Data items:
== == ==
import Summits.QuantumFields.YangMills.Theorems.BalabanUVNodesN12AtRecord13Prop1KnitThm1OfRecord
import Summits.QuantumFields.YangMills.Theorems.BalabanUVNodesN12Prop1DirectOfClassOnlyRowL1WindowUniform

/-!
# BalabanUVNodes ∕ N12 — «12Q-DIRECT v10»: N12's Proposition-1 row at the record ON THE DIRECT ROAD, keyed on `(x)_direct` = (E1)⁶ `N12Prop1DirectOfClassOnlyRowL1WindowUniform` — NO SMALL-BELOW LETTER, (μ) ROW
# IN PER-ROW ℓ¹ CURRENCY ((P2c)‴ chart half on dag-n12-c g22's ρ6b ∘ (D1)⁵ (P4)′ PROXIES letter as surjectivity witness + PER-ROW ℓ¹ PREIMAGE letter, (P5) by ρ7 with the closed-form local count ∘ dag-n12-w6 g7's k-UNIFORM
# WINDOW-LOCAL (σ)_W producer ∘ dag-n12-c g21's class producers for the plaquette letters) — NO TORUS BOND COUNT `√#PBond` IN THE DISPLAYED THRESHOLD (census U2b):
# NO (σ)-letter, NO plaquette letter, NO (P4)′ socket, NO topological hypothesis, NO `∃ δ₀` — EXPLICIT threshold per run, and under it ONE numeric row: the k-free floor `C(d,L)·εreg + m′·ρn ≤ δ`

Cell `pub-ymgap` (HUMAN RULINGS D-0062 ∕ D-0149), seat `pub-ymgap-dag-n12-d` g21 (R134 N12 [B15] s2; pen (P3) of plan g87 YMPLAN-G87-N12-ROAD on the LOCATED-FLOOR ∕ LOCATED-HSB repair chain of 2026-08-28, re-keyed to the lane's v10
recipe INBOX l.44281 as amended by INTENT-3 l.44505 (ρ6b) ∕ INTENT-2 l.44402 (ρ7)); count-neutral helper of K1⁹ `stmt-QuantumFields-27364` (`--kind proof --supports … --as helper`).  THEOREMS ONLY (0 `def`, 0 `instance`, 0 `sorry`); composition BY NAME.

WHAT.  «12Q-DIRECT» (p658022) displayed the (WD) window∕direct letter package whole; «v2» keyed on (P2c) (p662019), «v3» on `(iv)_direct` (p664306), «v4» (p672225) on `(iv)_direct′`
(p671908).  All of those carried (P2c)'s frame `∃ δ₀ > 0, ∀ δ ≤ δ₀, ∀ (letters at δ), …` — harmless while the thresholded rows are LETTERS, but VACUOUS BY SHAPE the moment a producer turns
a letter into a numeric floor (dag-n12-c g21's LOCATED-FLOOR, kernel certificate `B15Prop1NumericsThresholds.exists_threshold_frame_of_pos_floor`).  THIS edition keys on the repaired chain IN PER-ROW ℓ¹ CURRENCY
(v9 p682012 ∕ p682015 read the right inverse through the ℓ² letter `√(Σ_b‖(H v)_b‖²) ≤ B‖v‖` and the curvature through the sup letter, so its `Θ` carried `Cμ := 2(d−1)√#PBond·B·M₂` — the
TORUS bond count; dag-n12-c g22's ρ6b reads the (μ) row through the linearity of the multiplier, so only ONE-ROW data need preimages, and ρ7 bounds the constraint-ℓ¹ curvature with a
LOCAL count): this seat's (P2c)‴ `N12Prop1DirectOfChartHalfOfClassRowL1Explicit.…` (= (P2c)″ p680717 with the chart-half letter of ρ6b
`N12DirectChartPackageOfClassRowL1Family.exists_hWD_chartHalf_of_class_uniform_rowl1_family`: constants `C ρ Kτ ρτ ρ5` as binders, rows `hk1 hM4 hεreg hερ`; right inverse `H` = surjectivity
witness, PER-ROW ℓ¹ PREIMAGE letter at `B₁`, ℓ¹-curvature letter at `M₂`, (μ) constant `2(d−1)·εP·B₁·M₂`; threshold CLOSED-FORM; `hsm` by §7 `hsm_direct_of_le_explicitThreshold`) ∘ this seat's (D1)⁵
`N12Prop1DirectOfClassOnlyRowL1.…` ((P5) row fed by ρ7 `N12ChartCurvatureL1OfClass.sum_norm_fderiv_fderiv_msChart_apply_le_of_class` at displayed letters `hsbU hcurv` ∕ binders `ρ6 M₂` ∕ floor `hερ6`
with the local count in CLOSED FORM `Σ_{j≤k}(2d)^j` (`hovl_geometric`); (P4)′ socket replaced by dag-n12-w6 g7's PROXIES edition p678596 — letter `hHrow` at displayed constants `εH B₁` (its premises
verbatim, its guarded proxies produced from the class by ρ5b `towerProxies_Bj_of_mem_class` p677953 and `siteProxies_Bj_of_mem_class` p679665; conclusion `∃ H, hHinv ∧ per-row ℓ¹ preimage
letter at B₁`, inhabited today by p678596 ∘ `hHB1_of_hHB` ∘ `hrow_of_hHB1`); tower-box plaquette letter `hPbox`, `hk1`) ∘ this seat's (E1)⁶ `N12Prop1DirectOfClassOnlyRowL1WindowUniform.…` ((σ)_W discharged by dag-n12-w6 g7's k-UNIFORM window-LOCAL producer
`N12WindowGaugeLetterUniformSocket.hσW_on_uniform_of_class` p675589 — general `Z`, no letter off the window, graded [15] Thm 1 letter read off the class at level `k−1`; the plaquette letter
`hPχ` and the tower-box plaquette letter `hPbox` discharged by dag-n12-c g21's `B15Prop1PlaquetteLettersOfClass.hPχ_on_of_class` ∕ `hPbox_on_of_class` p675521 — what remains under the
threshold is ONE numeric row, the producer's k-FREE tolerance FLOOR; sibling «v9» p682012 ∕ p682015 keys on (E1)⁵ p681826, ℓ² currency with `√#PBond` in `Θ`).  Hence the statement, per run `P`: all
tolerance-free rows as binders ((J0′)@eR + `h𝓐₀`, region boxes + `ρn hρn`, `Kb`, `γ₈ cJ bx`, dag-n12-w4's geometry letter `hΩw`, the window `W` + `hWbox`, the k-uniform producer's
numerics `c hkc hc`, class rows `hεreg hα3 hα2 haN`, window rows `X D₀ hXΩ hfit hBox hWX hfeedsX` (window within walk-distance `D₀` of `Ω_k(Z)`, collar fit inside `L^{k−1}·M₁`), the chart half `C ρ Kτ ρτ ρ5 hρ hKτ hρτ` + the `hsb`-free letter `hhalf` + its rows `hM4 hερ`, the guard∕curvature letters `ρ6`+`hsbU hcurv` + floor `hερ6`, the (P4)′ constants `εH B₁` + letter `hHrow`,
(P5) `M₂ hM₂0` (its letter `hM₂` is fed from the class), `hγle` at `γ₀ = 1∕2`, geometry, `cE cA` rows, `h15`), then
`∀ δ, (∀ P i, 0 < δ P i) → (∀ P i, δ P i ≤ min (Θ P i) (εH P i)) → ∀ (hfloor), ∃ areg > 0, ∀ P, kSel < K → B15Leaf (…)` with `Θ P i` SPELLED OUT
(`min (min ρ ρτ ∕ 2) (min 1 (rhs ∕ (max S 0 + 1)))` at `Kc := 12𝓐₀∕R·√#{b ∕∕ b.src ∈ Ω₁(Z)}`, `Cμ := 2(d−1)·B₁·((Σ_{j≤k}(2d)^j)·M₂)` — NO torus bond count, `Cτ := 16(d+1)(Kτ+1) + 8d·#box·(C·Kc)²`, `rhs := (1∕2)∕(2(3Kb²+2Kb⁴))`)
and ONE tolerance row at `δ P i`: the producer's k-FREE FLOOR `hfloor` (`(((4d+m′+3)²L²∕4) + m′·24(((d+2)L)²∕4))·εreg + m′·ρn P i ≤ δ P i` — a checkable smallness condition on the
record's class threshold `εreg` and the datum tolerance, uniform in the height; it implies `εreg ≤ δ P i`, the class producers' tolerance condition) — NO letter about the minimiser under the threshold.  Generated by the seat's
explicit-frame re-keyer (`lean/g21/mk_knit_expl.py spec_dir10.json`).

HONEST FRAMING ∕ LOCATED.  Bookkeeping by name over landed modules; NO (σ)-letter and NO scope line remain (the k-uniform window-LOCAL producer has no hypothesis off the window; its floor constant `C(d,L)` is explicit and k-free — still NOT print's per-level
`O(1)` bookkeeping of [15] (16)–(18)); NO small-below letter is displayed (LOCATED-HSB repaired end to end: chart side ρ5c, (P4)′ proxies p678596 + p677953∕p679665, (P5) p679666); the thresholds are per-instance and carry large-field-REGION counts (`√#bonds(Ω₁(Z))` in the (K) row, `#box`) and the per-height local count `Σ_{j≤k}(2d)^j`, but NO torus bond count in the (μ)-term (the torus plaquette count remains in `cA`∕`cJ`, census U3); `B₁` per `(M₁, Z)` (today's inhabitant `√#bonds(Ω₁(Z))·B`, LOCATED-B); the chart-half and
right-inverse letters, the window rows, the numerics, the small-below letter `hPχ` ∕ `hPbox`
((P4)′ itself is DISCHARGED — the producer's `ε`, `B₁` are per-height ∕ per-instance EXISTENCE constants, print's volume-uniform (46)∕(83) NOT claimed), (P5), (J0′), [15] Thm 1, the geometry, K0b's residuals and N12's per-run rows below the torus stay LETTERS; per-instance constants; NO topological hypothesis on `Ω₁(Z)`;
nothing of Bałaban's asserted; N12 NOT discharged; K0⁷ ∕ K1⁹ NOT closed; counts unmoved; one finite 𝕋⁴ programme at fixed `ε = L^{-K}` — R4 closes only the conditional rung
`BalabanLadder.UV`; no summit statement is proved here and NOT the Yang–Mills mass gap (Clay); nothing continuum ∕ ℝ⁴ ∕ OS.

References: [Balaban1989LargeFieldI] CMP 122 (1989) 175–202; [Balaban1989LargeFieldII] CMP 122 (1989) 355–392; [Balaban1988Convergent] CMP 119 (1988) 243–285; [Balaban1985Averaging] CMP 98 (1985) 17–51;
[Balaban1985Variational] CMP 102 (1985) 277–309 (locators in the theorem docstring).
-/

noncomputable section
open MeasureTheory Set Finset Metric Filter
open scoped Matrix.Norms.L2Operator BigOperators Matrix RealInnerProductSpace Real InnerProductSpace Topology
== == ==
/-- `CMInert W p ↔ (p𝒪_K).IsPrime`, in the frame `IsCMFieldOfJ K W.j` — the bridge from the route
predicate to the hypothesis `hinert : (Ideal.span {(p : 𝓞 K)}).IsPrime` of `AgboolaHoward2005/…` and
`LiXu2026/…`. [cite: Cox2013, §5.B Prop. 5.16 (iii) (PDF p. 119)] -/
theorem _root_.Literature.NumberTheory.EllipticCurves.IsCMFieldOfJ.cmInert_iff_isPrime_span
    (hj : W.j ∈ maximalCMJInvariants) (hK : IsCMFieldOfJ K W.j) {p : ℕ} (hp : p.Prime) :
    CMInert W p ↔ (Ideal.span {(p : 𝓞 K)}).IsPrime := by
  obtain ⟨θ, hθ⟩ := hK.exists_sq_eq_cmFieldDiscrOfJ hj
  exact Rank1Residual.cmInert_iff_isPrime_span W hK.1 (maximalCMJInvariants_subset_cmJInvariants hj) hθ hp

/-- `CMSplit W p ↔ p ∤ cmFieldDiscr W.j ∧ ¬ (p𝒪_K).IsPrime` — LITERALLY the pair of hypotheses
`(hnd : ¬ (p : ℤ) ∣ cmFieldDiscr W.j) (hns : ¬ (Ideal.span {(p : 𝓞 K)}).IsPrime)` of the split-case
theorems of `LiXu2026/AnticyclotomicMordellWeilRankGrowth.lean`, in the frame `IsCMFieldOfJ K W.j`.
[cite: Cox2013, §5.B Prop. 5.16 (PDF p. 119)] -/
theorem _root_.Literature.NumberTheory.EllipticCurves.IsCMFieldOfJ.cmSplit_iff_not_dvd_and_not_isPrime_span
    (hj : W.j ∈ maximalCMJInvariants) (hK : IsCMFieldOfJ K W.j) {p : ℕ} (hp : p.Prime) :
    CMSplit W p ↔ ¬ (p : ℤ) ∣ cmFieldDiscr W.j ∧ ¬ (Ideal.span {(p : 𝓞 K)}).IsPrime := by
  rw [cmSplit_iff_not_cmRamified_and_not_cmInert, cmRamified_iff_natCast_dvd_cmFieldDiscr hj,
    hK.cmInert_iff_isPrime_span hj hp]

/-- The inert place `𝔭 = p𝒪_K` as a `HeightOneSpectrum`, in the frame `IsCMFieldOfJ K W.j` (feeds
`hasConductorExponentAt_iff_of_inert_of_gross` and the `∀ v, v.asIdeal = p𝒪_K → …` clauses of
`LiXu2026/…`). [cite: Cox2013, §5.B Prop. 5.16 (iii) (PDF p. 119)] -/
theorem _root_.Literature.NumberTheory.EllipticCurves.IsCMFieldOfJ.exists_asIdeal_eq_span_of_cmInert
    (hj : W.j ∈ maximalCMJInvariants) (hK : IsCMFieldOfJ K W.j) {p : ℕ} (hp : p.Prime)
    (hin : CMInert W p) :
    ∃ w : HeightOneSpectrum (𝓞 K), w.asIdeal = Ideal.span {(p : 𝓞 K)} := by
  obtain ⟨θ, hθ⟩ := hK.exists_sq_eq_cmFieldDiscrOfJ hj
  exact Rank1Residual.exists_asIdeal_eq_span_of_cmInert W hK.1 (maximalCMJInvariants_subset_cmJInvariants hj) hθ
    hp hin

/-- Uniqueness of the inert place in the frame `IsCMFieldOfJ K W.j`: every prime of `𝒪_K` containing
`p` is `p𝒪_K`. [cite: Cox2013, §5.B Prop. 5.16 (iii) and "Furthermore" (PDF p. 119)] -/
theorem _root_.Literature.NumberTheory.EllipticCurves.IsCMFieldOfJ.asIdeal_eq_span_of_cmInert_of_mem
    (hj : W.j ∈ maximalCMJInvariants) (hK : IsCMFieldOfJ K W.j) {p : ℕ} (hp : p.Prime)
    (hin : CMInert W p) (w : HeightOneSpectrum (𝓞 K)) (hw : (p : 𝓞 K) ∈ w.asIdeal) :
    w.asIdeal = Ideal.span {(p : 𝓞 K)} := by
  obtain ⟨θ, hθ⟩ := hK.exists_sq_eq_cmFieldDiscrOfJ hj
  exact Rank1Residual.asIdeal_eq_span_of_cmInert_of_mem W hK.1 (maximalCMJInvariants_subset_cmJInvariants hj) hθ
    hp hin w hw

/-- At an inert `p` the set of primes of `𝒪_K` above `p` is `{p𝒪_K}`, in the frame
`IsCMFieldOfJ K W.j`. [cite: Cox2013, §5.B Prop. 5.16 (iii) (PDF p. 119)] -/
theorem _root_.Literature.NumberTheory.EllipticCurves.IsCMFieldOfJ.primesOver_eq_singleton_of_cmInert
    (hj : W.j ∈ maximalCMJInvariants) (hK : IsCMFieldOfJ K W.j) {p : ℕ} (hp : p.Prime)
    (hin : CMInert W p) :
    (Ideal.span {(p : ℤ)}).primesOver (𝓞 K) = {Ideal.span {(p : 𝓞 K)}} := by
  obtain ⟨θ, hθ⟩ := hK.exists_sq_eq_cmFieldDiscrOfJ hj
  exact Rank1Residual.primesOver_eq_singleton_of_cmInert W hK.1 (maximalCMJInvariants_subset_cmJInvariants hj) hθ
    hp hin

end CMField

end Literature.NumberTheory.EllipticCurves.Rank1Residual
== == ==
▸ **Exercise objective**
Copy the records above exactly, beginning at the line that contains "(p658022) displayed the" and stopping after the line that contains "LOCAL count): this".

▸ **Answer box**
WHAT.  «12Q-DIRECT» (p658022) displayed the (WD) window∕direct letter package whole; «v2» keyed on (P2c) (p662019), «v3» on `(iv)_direct` (p664306), «v4» (p672225) on `(iv)_direct′`
(p671908).  All of those carried (P2c)'s frame `∃ δ₀ > 0, ∀ δ ≤ δ₀, ∀ (letters at δ), …` — harmless while the thresholded rows are LETTERS, but VACUOUS BY SHAPE the moment a producer turns
a letter into a numeric floor (dag-n12-c g21's LOCATED-FLOOR, kernel certificate `B15Prop1NumericsThresholds.exists_threshold_frame_of_pos_floor`).  THIS edition keys on the repaired chain IN PER-ROW ℓ¹ CURRENCY
(v9 p682012 ∕ p682015 read the right inverse through the ℓ² letter `√(Σ_b‖(H v)_b‖²) ≤ B‖v‖` and the curvature through the sup letter, so its `Θ` carried `Cμ := 2(d−1)√#PBond·B·M₂` — the
TORUS bond count; dag-n12-c g22's ρ6b reads the (μ) row through the linearity of the multiplier, so only ONE-ROW data need preimages, and ρ7 bounds the constraint-ℓ¹ curvature with a
LOCAL count): this seat's (P2c)‴ `N12Prop1DirectOfChartHalfOfClassRowL1Explicit.…` (= (P2c)″ p680717 with the chart-half letter of ρ6b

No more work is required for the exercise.